DATASET RECORDS —
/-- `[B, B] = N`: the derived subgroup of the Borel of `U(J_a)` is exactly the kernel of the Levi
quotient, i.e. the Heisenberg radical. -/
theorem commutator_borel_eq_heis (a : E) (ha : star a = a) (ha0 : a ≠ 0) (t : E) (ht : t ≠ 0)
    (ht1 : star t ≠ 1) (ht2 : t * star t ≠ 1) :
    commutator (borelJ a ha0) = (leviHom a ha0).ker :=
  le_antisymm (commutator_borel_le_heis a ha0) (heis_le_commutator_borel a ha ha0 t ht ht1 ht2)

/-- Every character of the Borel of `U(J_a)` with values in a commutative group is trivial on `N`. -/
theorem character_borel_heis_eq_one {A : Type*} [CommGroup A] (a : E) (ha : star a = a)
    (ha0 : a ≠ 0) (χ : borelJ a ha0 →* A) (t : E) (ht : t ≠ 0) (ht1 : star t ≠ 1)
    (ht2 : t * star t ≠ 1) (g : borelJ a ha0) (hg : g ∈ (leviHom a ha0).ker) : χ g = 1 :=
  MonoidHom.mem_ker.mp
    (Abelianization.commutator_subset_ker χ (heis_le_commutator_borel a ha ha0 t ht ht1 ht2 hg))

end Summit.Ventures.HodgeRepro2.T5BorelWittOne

WORK ITEM — Please give the number of lines in the entries above that hold "star", with no other text.

SOLUTION TO THIS EXERCISE — 5